(CNN) -- Sheriff's deputies delivered the fatal wound that killed a man who, along with his wife, gunned down two police officers and a civilian in Las Vegas on Sunday, a sheriff's department official said Wednesday.
Authorities had earlier said the woman shot and killed her husband before taking her own life. But Assistant Sheriff Kevin McMahill told reporters Wednesday that a review of forensic evidence at the scene and autopsy results showed that police fatally wounded the gunman.
"We made a determination that she did not shoot him. He did suffer a gunshot wound, and we believe the entrance wound was here," McMahill said, pointing to his own collarbone.
In fact, he said, the fatal wound was delivered from a rifle fired by police. McMahill said three officers fired on the suspect.
"We do not believe any of her shots hit him," he said.
McMahill said investigators were reviewing a "tremendous" amount of graphic video of the suspects during the rampage.
"The video shows you exactly how vicious and coldblooded these murderers were," he said.
In the Walmart security video, released by police, the Millers are seen in their final moments. They are lying wounded in an aisle with various store items surrounding them -- items, police say, they used for cover. They hold firearms, which they at times point at each other. At the end of the video, Amanda Miller turns the gun on herself.
The latest developments came as still-shaken colleagues of the fallen officers wore black bands to pay tribute to Igor Soldo, 31, shot in the back of the head, and his partner, Alyn Beck, 41, struck by a bullet in the neck.
The killers apparently considered law enforcement as oppressors, authorities said. They placed a "Don't Tread on Me" flag and a Nazi swastika on one officer and left a note saying, "This is the beginning of the revolution," on the other officer's body, authorities said.
After gunning down the officers, Jerad and Amanda Miller ran to a nearby Walmart, police said, where they killed a bystander before barricading themselves inside the store during a firefight with responding officers.
On Wednesday, authorities revealed that police had previous contact with the couple on three occasions this year -- in February, April and on May 31 -- without incident. "There was no indication provided by the suspects of their anti-police feelings," McMahill said.
In February, detectives from the Southern Nevada Counter-Terrorism Center investigated threats made by Jerad Miller against the Indiana Bureau of Motor Vehicles, McMahill said. Miller threatened to shoot staff at the agency after his suspended driver's license was taken from him during a traffic stop, according to Danielle Dean, a spokeswoman for the Indiana Bureau of Motor Vehicles.
Detectives who interviewed Miller did not perceive the "potential for an ongoing threat," McMahill said.
A second contact came on April 10 when officers interviewed the Millers as witnesses in a domestic violence case, McMahill said.
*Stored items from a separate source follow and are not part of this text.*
import Mathlib
import HarnessLib
import Literature.Analysis.FluidPDE.CurlFreeLiouville
import Literature.Analysis.FluidPDE.TaoEnstrophyLocalisation
import Summits.NavierStokesRegularity.NavierStokesRegularity.Theorems.LocalSineTubeDoorEnstrophyProductionProfileRigidity

/-!
# K2 `PoloidalWindowRigidity` (stmt-NavierStokesRegularity-19708), residue (G″): THE VERTICAL MEAN OF A PERIODIC
# POLOIDAL FIELD IS HORIZONTALLY RIGID — calculus and Liouville step of the vertically periodic stratum
# (CENSUS-K2G §16.3, mechanism M9; K2 lead nsreg-p7 gen 4)

Tools for the companion file `…VerticalPeriod` (the stratum theorem «vertically periodic poloidal profiles are trivial»):

* `exists_iteratedFDeriv_two_rate_of_class` — the scale-sharp HESSIAN RATE of the class, `‖D²v(t)‖ ≤ C₃/((−t)√(−t))`
  (KNSS 2009 Prop. 4.1 with `k = 2` and its uniform constants; verbatim the route of `…ClassRate`, `k = 1`);
* `hasFDerivAt_verticalIntegral`, `norm_sub_verticalAverage_le`, `verticalIntegral_add_smul`,
  `verticalIntegral_fderiv_apply_self_eq_zero` — differentiation under the vertical integral `∫₀ᴸ f(· + z e) dz`,
  the Poincaré bound `‖f − (1/L)∫₀ᴸ f(· + z e)‖ ≤ L‖e‖ sup‖Df‖`, and height-independence under an `L`-period;
* `inner_verticalMeanGradient_eq_zero` — **the mean horizontal flow of a vertically periodic, poloidal, incompressible,
  bounded `C²` field is rigid**: the vertical mean of `Du` maps into the vertical line.  The horizontal projection of the
  vertical mean `∫₀ᴸ u(· + z e₃) dz` is bounded, `C²`, curl-free (`(curl)₃ =` mean of `ω₃ = 0`, the other components are
  height-derivatives) and divergence-free, hence CONSTANT by the tree's Liouville lemma
  `eq_of_curl_eq_zero_of_isDivFree_of_bounded` (KNSS 2009 Lemma 3.1).

WHAT THIS IS NOT: not a proof of K2 and nothing about Clay (A) — support calculus for one settled stratum of the residue
of crux `PoloidalWindowRigidity` (bears_on LADDER-NS N0, route PoloidalWindowDoor).
-/

noncomputable section

-- the summit and its single sub-problem share the name (CONVENTIONS §1), as in every Theorems file
set_option linter.dupNamespace false

namespace Summit.NavierStokesRegularity.NavierStokesRegularity.Theorems.PoloidalWindowDoorPoloidalWindowRigidityVerticalMean

open MeasureTheory Set Function Filter Topology TopologicalSpace Metric InnerProductSpace intervalIntegral
open scoped RealInnerProductSpace InnerProductSpace Laplacian ContDiff ENNReal Interval
open Literature.Analysis Literature.Analysis.FluidPDE
open Summit.NavierStokesRegularity.NavierStokesRegularity.Theorems.LocalSineTubeDoorProfileAlignedWindowRigidityAncient
open Summit.NavierStokesRegularity.NavierStokesRegularity.Theorems.PoloidalWindowDoorPoloidalWindowRigidityWindow
open Summit.NavierStokesRegularity.NavierStokesRegularity.Theorems.PoloidalWindowDoorPoloidalWindowRigidityDegenerate
open Summit.NavierStokesRegularity.NavierStokesRegularity.Theorems.PoloidalWindowDoorPoloidalWindowRigidityClassRate
open Summit.NavierStokesRegularity.NavierStokesRegularity.Theorems.LocalSineTubeDoorBoundedSubsolutionMaxPrinciple
open Summit.NavierStokesRegularity.NavierStokesRegularity.Theorems.LocalSineTubeDoorEnstrophyProductionProfileRigidity

variable {C : ℝ} {v : ℝ → EuclideanSpace ℝ (Fin 3) → EuclideanSpace ℝ (Fin 3)}

/-! ### the scale-sharp second-derivative rate of the class -/

/-- **THE SCALE-SHARP HESSIAN RATE ON THE CLASS.**  For a profile of the route's Type-I class there is ONE constant
`C₃` with `‖D²v(t)(y)‖ ≤ C₃/((−t)√(−t))` for every `t < 0` and every `y` (KNSS 2009 Prop. 4.1, `k = 2`, with its
uniform constants, restarted at the datum time `(1+δ)t` — verbatim the route of `…ClassRate.exists_fderiv_rate_of_class`). -/
theorem exists_iteratedFDeriv_two_rate_of_class (hrate : HasTypeITimeDecay C v)
    (hcont : ContinuousOn (uncurry v) (Iio (0 : ℝ) ×ˢ univ))
    (hmild : ∀ s t : ℝ, s < t → t < 0 → ∀ y,
      v t y = UnboundedOperators.heatExtension (v s) (t - s) y - oseenDuhamel 1 s v v t y) :
    ∃ C₃ : ℝ, ∀ t < 0, ∀ y, ‖iteratedFDeriv ℝ 2 (v t) y‖ ≤ C₃ / ((-t) * Real.sqrt (-t)) := by
  obtain ⟨ε, hε, CL, hCL, hL⟩ := knss2009_local_smoothing_holds (EuclideanSpace ℝ (Fin 3)) 2 0
  set C' : ℝ := max C 1 with hC'
  have hC'1 : 1 ≤ C' := le_max_right _ _
  have hC'0 : 0 < C' := lt_of_lt_of_le one_pos hC'1
  have hCC' : C ≤ C' := le_max_left _ _
  set δ : ℝ := ε / (4 * C' ^ 2) with hδ
  have hδ0 : 0 < δ := div_pos hε (by positivity)
  refine ⟨CL * C' * Real.sqrt 2 / δ, fun t ht y => ?_⟩
  have hnt : 0 < -t := neg_pos.2 ht
  set s' : ℝ := t - δ * (-t) with hs'
  have hs't : s' < t := by rw [hs']; nlinarith
  have hs'0 : s' < 0 := hs't.trans ht
  have hT : s' < t / 2 := by linarith
  set M : ℝ := C' * Real.sqrt 2 / Real.sqrt (-t) with hM
  have hsq0 : 0 < Real.sqrt (-t) := Real.sqrt_pos.2 hnt
  have hM0 : 0 < M := div_pos (mul_pos hC'0 (Real.sqrt_pos.2 two_pos)) hsq0
  have hbound : ∀ τ < t / 2, ∀ x, ‖v τ x‖ ≤ M := by
    intro τ hτ x
    have hτ0 : τ < 0 := by linarith
    refine (hrate τ hτ0 x).trans ?_
    have h1 : C / Real.sqrt (-τ) ≤ C' / Real.sqrt (-τ) :=
      div_le_div_of_nonneg_right hCC' (Real.sqrt_nonneg _)
    refine h1.trans ?_
    rw [hM, div_le_div_iff₀ (Real.sqrt_pos.2 (by linarith)) hsq0]
    have h2 : Real.sqrt (-t) ≤ Real.sqrt 2 * Real.sqrt (-τ) := by
      rw [← Real.sqrt_mul (by norm_num : (0:ℝ) ≤ 2)]
      exact Real.sqrt_le_sqrt (by linarith)
    calc C' * Real.sqrt (-t) ≤ C' * (Real.sqrt 2 * Real.sqrt (-τ)) :=
          mul_le_mul_of_nonneg_left h2 hC'0.le
      _ = C' * Real.sqrt 2 * Real.sqrt (-τ) := by ring
  have ha : AEStronglyMeasurable (v s') volume := (continuous_slice hcont hs'0).aestronglyMeasurable
  have haM : eLpNorm (v s') ∞ volume ≤ ENNReal.ofReal M := by
    rw [eLpNorm_exponent_top]
    exact eLpNormEssSup_le_of_ae_bound (Eventually.of_forall fun x => hbound _ (by linarith) x)
  have hsub : Ioo s' (t / 2) ×ˢ (univ : Set (EuclideanSpace ℝ (Fin 3))) ⊆ Iio 0 ×ˢ univ :=
    prod_mono (fun τ hτ => lt_trans hτ.2 (by linarith)) subset_rfl
  have hu : AEStronglyMeasurable (uncurry v) (volume.restrict (Ioo s' (t / 2) ×ˢ univ)) :=
    (hcont.mono hsub).aestronglyMeasurable (measurableSet_Ioo.prod MeasurableSet.univ)
  have hub : ∀ τ ∈ Ioo s' (t / 2), eLpNorm (v τ) ∞ volume ≤ ENNReal.ofReal M := by
    intro τ hτ
    rw [eLpNorm_exponent_top]
    exact eLpNormEssSup_le_of_ae_bound (Eventually.of_forall fun x => hbound τ hτ.2 x)
  have hmild' : ∀ τ ∈ Ioo s' (t / 2), v τ =ᵐ[volume] fun x =>
      UnboundedOperators.heatExtension (v s') (1 * (τ - s')) x - oseenDuhamel 1 s' v v τ x := fun τ hτ =>
    Eventually.of_forall fun x => by
      rw [one_mul]; exact hmild s' τ hτ.1 (by linarith [hτ.2]) x
  obtain ⟨w, -, -, hrep, -, hbd⟩ :=
    exists_local_smooth_representative hL one_pos hM0 hCL ha haM hu hub hmild'
  have hM2 : M ^ 2 = 2 * C' ^ 2 / (-t) := by
    rw [hM, div_pow, mul_pow, Real.sq_sqrt (by norm_num : (0:ℝ) ≤ 2), Real.sq_sqrt hnt.le]
    ring
  have hq : ε * 1 / M ^ 2 = ε * (-t) / (2 * C' ^ 2) := by
    rw [hM2]
    field_simp
  have hδlt : δ * (-t) < ε * (-t) / (2 * C' ^ 2) := by
    rw [hδ, lt_div_iff₀ (by positivity)]
    have h1 : ε / (4 * C' ^ 2) * -t * (2 * C' ^ 2) = ε * -t / 2 := by
      field_simp
      ring
    rw [h1]
    linarith [mul_pos hε hnt]
  have hwin : t < s' + ε * 1 / M ^ 2 := by
    rw [hq, hs']
    linarith
  have htmem : t ∈ Ioo s' (min (s' + ε * 1 / M ^ 2) (t / 2)) := ⟨hs't, lt_min hwin (by linarith)⟩
  have htmem' : t ∈ Ioo s' (s' + ε * 1 / M ^ 2) := ⟨hs't, hwin⟩
  have hvw : v t = w t := by
    funext x
    rw [← hrep t htmem x, one_mul]
    exact hmild s' t hs't ht x
  have h := hbd t htmem' y
  have hid : (fun y' => iteratedDeriv 0 (fun τ => w τ y') t) = w t := by
    funext y'; rw [iteratedDeriv_zero]
  have hts : t - s' = δ * (-t) := by rw [hs']; ring
  have hexp : ((2 : ℕ) : ℝ) / 2 = 1 := by norm_num
  rw [hid, ← hvw, hexp, Real.rpow_one, pow_zero, mul_one, one_mul, hts] at h
  -- `δ(−t) ‖D²v‖ ≤ CL M = CL C' √2/√(−t)`
  have hpos : 0 < δ * (-t) := mul_pos hδ0 hnt
  have h2 : ‖iteratedFDeriv ℝ 2 (v t) y‖ ≤ CL * M / (δ * (-t)) := by
    rw [le_div_iff₀ hpos]; linarith
  refine h2.trans (le_of_eq ?_)
  rw [hM]
  field_simp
The couple provided voluntary statements about the alleged assault and did not display any "anti-police" sentiments, he said.
On May 31, the Millers again provided statements to police officers about an alleged sexual assault of a neighbor without incident.
"Because an individual may online espouse ideology that is anti-government or anti-police does not make them translate into a murderer," McMahill said "What happened to change these two people into murderers, we don't know."
Authorities said three weapons were recovered from the suspects: a Smith & Wesson M&P 9 mm handgun, a Ruger .38-caliber revolver and a Winchester 1300 12 gauge shotgun with a pistol grip. The weapons were not registered, as required by law.
Police officers have been kneeling in front of a makeshift memorial overflowing with flowers and miniature flags, and vowed to honor the slain officers and the uniform they deeply cherished.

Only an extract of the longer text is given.